*To do*. Your answer should be only the lines below from the one with "(fun s hs =>" to the one with "rcases lt_trichotomy (p", repeated exactly, ends included.

*Task input*.
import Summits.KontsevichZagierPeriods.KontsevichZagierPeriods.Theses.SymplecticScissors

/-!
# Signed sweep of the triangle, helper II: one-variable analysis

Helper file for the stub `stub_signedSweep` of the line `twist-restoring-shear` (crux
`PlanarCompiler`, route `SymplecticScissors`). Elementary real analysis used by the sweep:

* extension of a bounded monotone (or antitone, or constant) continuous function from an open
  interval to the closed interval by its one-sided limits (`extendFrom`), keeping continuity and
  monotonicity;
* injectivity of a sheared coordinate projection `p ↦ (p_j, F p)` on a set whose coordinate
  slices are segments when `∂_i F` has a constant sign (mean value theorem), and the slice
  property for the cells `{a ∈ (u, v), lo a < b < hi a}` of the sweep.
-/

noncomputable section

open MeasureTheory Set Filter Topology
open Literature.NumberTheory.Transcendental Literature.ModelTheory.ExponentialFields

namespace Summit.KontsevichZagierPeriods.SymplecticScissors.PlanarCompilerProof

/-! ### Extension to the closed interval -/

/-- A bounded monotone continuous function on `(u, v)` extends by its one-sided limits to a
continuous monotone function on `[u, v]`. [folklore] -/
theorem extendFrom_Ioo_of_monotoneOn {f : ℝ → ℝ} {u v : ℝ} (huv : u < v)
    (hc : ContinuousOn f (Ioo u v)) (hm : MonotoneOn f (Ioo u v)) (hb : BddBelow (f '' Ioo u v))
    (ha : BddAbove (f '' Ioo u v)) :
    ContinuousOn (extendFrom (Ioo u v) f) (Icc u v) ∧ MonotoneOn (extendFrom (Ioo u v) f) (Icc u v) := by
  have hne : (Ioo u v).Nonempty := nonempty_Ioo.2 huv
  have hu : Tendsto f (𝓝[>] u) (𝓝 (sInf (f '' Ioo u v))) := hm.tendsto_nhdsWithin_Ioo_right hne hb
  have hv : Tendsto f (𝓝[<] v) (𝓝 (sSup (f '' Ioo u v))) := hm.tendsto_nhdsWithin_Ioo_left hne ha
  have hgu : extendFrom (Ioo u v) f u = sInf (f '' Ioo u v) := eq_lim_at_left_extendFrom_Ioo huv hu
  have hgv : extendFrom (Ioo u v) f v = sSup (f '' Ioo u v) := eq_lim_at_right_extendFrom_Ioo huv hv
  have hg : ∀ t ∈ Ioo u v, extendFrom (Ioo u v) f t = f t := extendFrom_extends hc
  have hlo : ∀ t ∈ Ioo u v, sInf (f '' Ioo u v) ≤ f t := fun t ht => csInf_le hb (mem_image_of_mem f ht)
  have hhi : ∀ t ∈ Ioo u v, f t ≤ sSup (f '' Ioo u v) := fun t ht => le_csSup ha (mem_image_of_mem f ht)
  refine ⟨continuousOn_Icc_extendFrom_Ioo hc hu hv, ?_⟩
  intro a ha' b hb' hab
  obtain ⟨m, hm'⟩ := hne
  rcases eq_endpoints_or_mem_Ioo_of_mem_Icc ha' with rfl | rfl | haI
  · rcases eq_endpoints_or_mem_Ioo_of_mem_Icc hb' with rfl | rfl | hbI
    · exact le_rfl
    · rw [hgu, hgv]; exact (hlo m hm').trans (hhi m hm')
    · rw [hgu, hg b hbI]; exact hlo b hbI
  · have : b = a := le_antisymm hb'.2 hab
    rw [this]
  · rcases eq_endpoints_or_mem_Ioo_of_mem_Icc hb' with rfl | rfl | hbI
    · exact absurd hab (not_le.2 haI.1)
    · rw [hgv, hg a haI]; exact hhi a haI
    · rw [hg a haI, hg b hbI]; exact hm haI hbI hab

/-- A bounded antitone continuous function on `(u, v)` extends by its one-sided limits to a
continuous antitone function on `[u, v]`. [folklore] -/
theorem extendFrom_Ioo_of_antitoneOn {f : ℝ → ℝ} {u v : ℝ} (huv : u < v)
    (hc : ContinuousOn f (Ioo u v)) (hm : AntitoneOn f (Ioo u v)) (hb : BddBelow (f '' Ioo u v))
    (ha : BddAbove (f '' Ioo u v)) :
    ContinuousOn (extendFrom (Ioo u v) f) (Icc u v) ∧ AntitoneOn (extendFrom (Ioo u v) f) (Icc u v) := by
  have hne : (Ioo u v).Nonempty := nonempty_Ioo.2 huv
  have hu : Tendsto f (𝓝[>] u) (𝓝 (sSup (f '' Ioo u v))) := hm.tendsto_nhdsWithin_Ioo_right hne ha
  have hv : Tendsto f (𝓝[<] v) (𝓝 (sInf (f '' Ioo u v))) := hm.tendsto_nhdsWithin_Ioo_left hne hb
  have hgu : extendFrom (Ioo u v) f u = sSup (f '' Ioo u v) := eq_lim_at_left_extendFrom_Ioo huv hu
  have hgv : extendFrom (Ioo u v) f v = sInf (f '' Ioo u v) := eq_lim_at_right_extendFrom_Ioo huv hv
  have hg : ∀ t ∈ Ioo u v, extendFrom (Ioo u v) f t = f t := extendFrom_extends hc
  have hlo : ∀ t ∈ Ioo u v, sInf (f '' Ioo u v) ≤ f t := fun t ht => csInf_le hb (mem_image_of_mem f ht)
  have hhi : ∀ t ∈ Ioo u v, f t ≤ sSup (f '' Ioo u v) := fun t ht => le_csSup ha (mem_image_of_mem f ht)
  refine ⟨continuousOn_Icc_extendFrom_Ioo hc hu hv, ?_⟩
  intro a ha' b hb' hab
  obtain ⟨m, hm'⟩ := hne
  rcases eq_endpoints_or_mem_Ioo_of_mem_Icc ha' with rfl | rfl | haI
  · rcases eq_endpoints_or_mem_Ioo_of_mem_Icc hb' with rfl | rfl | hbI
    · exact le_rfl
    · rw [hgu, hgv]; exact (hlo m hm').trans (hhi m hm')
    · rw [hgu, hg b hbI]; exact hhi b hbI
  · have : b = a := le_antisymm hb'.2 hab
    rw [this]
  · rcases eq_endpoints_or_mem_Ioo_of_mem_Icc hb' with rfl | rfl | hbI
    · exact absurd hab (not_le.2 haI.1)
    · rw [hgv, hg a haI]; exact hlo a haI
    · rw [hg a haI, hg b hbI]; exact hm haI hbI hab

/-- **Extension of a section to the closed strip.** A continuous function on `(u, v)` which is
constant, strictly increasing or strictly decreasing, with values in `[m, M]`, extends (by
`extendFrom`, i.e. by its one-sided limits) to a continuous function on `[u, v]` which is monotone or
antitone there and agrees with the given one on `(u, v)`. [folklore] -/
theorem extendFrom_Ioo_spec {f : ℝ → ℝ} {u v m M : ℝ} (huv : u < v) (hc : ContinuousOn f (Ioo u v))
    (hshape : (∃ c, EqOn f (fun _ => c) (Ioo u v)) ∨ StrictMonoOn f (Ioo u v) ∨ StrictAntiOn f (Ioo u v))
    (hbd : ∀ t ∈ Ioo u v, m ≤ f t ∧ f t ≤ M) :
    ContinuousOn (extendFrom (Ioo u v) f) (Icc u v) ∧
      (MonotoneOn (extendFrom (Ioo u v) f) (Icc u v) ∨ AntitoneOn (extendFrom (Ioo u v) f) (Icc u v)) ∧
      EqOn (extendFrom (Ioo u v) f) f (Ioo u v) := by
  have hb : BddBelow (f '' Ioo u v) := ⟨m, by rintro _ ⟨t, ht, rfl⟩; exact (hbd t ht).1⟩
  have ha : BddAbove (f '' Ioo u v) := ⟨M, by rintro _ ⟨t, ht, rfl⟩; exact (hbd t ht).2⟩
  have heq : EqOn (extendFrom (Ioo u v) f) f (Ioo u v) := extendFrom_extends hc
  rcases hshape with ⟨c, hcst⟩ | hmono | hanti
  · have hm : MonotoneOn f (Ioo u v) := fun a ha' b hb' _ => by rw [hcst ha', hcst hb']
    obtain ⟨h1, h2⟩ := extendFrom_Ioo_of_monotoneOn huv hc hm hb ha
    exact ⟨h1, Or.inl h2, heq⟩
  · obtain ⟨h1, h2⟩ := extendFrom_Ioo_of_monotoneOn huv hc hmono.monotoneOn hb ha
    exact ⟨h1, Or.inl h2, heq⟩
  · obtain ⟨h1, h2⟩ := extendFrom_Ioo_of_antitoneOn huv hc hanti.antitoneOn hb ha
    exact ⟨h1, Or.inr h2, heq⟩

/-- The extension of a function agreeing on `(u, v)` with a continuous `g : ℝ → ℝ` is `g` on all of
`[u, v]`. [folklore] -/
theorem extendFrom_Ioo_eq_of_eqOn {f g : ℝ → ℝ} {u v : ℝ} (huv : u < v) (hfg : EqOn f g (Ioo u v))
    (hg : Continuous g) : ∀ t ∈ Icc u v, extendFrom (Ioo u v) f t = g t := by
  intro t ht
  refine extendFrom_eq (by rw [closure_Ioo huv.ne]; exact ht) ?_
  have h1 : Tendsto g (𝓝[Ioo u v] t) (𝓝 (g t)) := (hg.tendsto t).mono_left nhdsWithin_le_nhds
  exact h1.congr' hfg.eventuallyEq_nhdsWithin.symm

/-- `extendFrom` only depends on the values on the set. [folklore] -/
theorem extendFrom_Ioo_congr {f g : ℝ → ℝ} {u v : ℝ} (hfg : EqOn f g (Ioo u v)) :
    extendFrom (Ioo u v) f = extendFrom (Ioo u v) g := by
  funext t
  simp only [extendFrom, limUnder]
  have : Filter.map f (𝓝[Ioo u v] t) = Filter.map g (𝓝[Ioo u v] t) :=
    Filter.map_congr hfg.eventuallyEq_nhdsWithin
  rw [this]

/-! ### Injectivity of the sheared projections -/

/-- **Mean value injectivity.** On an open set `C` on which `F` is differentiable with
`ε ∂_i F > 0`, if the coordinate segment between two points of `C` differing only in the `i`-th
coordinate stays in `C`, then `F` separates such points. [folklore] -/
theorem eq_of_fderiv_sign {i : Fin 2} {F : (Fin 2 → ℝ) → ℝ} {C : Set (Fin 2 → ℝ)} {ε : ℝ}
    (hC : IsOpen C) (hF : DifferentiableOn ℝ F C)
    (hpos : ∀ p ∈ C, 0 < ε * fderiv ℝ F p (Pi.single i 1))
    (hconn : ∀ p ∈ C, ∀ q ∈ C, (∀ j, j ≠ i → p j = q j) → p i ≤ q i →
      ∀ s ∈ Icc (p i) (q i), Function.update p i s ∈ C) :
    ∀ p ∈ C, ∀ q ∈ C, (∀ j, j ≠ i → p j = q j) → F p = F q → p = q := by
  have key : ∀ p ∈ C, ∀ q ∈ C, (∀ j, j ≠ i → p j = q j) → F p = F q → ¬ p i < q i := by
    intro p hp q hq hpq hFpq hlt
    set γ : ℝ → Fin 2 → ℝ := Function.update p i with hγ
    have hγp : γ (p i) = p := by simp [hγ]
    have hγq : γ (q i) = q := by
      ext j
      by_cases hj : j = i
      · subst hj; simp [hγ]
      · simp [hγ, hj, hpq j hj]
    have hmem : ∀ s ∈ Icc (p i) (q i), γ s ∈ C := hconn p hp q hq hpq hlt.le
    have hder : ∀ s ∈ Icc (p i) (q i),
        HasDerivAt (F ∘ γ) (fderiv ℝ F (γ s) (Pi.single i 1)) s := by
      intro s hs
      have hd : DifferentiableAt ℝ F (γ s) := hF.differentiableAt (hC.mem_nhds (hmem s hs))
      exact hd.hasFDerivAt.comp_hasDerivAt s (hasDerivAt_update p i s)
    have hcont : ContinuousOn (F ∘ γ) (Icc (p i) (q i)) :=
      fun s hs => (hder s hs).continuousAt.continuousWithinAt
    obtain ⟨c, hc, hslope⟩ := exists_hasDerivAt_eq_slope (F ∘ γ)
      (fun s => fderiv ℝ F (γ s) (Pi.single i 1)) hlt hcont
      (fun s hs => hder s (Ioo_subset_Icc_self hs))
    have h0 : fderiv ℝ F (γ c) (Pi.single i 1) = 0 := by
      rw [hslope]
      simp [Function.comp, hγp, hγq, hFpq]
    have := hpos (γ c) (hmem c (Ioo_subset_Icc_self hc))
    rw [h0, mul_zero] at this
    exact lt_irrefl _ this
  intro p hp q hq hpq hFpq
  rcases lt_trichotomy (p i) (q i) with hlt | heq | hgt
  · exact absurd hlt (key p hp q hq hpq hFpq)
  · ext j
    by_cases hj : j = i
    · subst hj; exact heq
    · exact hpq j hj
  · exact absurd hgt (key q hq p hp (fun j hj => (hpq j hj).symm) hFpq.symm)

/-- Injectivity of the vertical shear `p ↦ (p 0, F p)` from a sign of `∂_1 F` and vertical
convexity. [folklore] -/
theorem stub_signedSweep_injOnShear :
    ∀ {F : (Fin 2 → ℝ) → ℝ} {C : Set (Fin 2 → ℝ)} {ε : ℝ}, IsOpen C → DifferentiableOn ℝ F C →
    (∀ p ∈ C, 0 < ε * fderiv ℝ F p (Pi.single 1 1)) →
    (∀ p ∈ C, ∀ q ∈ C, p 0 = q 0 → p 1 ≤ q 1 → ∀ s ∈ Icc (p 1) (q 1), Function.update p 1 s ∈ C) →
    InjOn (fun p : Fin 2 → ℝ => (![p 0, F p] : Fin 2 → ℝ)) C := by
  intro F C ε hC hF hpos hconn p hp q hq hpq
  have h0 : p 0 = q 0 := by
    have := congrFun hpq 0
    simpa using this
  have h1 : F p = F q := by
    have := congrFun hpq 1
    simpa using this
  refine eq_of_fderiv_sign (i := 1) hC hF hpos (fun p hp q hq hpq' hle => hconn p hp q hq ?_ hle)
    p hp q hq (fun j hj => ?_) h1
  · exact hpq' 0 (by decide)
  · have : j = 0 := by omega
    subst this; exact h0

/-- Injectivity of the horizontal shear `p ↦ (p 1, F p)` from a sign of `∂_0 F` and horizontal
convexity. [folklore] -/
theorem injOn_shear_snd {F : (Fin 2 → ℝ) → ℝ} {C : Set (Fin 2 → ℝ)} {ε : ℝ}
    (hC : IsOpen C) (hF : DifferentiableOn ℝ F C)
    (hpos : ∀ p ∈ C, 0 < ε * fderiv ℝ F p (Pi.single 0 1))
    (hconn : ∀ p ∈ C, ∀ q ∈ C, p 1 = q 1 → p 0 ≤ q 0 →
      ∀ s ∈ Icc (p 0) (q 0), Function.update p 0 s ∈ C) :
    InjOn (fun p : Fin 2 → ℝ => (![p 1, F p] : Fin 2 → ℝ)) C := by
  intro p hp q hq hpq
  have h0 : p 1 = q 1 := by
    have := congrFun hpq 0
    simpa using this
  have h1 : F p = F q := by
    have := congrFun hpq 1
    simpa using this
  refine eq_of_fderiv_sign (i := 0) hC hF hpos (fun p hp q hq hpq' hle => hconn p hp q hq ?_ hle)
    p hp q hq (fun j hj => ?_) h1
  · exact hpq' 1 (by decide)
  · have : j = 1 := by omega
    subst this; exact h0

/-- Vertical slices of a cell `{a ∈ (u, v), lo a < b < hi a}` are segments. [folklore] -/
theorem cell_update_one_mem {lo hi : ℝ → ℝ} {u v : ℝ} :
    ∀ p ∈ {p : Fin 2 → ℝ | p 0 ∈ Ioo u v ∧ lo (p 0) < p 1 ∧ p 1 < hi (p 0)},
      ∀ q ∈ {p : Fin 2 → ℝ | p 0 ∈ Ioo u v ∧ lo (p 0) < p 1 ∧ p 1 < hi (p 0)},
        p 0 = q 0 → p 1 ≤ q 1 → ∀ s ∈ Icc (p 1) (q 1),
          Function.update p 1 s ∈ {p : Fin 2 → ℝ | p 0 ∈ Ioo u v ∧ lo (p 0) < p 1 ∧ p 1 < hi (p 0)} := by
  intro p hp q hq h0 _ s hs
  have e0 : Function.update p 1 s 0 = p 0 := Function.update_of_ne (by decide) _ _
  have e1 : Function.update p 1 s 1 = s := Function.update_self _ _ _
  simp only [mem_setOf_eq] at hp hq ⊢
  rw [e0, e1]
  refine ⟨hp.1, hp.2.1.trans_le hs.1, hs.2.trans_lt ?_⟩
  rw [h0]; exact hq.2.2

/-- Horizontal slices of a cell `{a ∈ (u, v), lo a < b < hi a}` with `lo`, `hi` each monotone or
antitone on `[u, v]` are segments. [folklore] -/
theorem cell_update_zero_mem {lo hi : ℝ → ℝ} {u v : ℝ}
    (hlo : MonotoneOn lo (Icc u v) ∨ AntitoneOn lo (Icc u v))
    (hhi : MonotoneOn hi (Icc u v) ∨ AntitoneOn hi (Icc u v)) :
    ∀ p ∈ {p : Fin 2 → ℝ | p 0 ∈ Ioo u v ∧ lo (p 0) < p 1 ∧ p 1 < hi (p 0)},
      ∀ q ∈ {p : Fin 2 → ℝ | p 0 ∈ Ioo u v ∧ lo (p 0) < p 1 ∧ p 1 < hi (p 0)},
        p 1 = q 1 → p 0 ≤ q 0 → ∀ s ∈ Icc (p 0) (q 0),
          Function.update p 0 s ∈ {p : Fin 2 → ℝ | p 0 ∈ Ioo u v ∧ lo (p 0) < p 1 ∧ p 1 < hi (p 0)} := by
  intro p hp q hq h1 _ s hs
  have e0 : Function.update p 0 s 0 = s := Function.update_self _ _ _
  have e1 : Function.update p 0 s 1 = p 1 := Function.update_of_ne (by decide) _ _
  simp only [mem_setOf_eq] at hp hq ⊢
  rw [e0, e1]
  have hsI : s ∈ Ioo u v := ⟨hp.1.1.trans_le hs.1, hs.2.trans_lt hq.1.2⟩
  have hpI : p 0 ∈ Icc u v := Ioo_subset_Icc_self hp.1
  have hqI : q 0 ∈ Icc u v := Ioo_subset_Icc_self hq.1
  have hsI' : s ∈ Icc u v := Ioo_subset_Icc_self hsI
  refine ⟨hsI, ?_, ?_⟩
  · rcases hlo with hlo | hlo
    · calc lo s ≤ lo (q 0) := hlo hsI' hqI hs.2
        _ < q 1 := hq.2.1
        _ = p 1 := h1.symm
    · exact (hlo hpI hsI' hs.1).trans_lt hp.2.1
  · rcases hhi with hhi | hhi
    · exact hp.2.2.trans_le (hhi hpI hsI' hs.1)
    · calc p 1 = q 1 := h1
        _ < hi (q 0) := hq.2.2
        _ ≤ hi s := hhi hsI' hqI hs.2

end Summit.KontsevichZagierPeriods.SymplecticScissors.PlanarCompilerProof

*Written answer*.
      (fun s hs => hder s (Ioo_subset_Icc_self hs))
    have h0 : fderiv ℝ F (γ c) (Pi.single i 1) = 0 := by
      rw [hslope]
      simp [Function.comp, hγp, hγq, hFpq]
    have := hpos (γ c) (hmem c (Ioo_subset_Icc_self hc))
    rw [h0, mul_zero] at this
    exact lt_irrefl _ this
  intro p hp q hq hpq hFpq
  rcases lt_trichotomy (p i) (q i) with hlt | heq | hgt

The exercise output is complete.